ASSIGNMENT:
Scan the entries that follow and copy out every line containing "inside".

LISTED ENTRIES:
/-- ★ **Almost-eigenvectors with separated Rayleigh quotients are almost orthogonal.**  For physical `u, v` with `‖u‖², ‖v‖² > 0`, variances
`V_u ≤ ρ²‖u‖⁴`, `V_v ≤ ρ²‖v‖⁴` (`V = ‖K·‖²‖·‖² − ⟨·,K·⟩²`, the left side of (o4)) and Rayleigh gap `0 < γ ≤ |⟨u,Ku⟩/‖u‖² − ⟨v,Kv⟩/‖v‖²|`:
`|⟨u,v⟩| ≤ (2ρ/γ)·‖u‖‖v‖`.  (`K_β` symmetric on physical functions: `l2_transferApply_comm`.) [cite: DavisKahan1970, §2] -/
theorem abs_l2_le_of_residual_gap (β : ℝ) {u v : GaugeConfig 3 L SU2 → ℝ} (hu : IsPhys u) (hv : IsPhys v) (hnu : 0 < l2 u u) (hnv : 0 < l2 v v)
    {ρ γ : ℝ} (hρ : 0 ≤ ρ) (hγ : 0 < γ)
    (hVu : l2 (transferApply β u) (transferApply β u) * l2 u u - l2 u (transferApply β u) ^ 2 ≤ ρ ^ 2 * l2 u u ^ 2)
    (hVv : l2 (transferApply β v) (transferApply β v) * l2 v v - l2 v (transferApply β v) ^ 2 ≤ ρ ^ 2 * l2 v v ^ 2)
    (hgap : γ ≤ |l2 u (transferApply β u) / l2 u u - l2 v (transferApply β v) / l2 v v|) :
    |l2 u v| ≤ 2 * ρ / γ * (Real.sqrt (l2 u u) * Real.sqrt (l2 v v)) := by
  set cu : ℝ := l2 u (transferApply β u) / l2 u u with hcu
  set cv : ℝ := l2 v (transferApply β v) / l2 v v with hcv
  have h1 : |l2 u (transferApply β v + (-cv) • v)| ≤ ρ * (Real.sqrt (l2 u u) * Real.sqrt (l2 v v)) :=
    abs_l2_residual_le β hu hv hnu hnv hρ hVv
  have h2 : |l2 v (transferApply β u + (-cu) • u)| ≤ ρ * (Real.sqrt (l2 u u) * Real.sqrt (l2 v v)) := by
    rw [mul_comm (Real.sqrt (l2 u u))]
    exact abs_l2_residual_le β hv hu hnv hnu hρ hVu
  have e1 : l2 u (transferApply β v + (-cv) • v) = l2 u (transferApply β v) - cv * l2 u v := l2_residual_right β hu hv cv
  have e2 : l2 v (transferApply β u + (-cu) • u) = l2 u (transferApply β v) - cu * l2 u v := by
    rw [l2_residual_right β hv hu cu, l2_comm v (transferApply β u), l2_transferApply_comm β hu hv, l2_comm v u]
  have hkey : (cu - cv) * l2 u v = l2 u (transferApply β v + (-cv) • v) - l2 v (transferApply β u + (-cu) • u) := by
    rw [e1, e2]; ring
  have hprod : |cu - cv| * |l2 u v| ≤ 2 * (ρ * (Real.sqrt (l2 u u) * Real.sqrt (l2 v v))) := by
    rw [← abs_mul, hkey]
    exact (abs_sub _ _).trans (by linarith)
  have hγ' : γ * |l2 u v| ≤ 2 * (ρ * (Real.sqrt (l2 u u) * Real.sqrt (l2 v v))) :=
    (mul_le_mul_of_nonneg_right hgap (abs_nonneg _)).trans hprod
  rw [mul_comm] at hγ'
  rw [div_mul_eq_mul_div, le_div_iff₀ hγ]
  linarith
==
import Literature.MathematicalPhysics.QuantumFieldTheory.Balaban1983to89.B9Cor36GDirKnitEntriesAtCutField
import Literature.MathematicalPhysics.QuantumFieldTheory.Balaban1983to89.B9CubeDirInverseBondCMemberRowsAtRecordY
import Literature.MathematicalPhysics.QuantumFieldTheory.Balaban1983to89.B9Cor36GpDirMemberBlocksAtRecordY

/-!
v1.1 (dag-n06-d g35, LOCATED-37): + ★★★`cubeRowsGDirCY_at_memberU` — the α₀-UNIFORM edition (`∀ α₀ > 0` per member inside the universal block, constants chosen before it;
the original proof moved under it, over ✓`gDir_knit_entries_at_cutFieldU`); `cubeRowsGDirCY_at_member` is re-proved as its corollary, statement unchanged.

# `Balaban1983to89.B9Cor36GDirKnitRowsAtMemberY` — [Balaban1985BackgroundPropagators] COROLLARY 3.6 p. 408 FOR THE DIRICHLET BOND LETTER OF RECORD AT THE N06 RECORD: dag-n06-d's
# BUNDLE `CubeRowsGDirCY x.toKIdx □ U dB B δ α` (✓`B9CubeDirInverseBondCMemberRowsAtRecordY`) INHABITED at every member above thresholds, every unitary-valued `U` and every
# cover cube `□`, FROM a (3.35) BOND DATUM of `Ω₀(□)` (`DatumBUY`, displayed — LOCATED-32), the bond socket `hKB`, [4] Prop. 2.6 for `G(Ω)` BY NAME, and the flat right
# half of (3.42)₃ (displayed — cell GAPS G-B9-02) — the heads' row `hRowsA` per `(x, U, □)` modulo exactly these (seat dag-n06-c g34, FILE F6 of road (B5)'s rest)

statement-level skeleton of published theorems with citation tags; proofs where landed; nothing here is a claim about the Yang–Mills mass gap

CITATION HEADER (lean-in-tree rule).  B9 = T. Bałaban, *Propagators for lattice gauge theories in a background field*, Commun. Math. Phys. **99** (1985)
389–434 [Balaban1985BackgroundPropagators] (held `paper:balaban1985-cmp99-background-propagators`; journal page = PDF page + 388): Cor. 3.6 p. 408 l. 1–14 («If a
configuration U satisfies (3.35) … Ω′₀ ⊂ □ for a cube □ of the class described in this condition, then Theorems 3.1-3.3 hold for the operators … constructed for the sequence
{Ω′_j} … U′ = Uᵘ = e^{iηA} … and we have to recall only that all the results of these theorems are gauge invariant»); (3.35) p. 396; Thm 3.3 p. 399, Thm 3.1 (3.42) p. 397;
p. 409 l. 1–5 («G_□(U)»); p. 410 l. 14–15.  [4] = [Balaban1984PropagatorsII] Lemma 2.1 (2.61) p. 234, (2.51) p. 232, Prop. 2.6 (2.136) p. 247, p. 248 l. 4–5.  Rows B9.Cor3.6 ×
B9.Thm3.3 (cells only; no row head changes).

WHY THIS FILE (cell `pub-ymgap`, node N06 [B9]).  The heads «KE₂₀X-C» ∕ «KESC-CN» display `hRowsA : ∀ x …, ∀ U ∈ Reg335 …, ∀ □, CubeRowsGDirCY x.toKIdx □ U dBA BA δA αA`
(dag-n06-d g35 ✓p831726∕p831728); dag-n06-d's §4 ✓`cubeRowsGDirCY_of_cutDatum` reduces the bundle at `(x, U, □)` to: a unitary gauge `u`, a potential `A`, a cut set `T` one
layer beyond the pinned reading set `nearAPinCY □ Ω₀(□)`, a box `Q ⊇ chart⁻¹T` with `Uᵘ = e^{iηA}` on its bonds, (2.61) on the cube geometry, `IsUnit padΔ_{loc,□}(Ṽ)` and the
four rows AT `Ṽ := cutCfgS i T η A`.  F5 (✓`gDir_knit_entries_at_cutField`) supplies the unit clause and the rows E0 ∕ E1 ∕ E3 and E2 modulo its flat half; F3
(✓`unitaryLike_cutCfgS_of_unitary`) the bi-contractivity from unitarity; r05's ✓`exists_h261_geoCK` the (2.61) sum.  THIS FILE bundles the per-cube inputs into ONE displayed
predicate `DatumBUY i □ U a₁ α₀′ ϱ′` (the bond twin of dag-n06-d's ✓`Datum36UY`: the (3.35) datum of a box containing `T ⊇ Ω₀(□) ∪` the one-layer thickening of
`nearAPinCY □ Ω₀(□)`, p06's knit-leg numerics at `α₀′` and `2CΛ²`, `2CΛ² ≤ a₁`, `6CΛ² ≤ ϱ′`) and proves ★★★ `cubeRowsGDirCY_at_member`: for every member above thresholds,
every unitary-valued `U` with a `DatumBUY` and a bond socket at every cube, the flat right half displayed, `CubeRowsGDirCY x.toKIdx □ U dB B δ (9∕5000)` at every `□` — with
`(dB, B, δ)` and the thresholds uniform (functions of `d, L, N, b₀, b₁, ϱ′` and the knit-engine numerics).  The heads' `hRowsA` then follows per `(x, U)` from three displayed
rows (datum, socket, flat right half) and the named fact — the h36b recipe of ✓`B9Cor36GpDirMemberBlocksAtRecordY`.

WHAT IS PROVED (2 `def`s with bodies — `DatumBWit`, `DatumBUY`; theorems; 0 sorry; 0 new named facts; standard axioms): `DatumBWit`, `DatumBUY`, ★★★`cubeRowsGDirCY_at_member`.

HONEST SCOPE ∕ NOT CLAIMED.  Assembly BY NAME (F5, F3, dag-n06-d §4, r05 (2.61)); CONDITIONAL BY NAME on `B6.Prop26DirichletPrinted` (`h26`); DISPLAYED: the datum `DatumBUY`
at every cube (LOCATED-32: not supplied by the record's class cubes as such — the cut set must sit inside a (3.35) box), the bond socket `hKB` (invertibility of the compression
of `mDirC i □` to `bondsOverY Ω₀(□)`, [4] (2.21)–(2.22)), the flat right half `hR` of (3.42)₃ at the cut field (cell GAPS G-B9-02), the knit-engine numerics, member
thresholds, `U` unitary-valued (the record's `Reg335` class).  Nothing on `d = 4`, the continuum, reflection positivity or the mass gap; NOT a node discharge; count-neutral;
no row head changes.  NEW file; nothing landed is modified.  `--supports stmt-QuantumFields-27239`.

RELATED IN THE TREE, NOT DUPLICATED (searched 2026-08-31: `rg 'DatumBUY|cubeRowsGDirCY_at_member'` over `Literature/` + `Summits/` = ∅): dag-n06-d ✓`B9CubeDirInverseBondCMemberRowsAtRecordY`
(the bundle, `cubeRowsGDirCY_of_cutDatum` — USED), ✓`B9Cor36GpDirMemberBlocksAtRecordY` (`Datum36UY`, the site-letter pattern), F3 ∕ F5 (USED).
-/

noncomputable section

PROBLEM SOLUTION:
v1.1 (dag-n06-d g35, LOCATED-37): + ★★★`cubeRowsGDirCY_at_memberU` — the α₀-UNIFORM edition (`∀ α₀ > 0` per member inside the universal block, constants chosen before it;
at every cube (LOCATED-32: not supplied by the record's class cubes as such — the cut set must sit inside a (3.35) box), the bond socket `hKB` (invertibility of the compression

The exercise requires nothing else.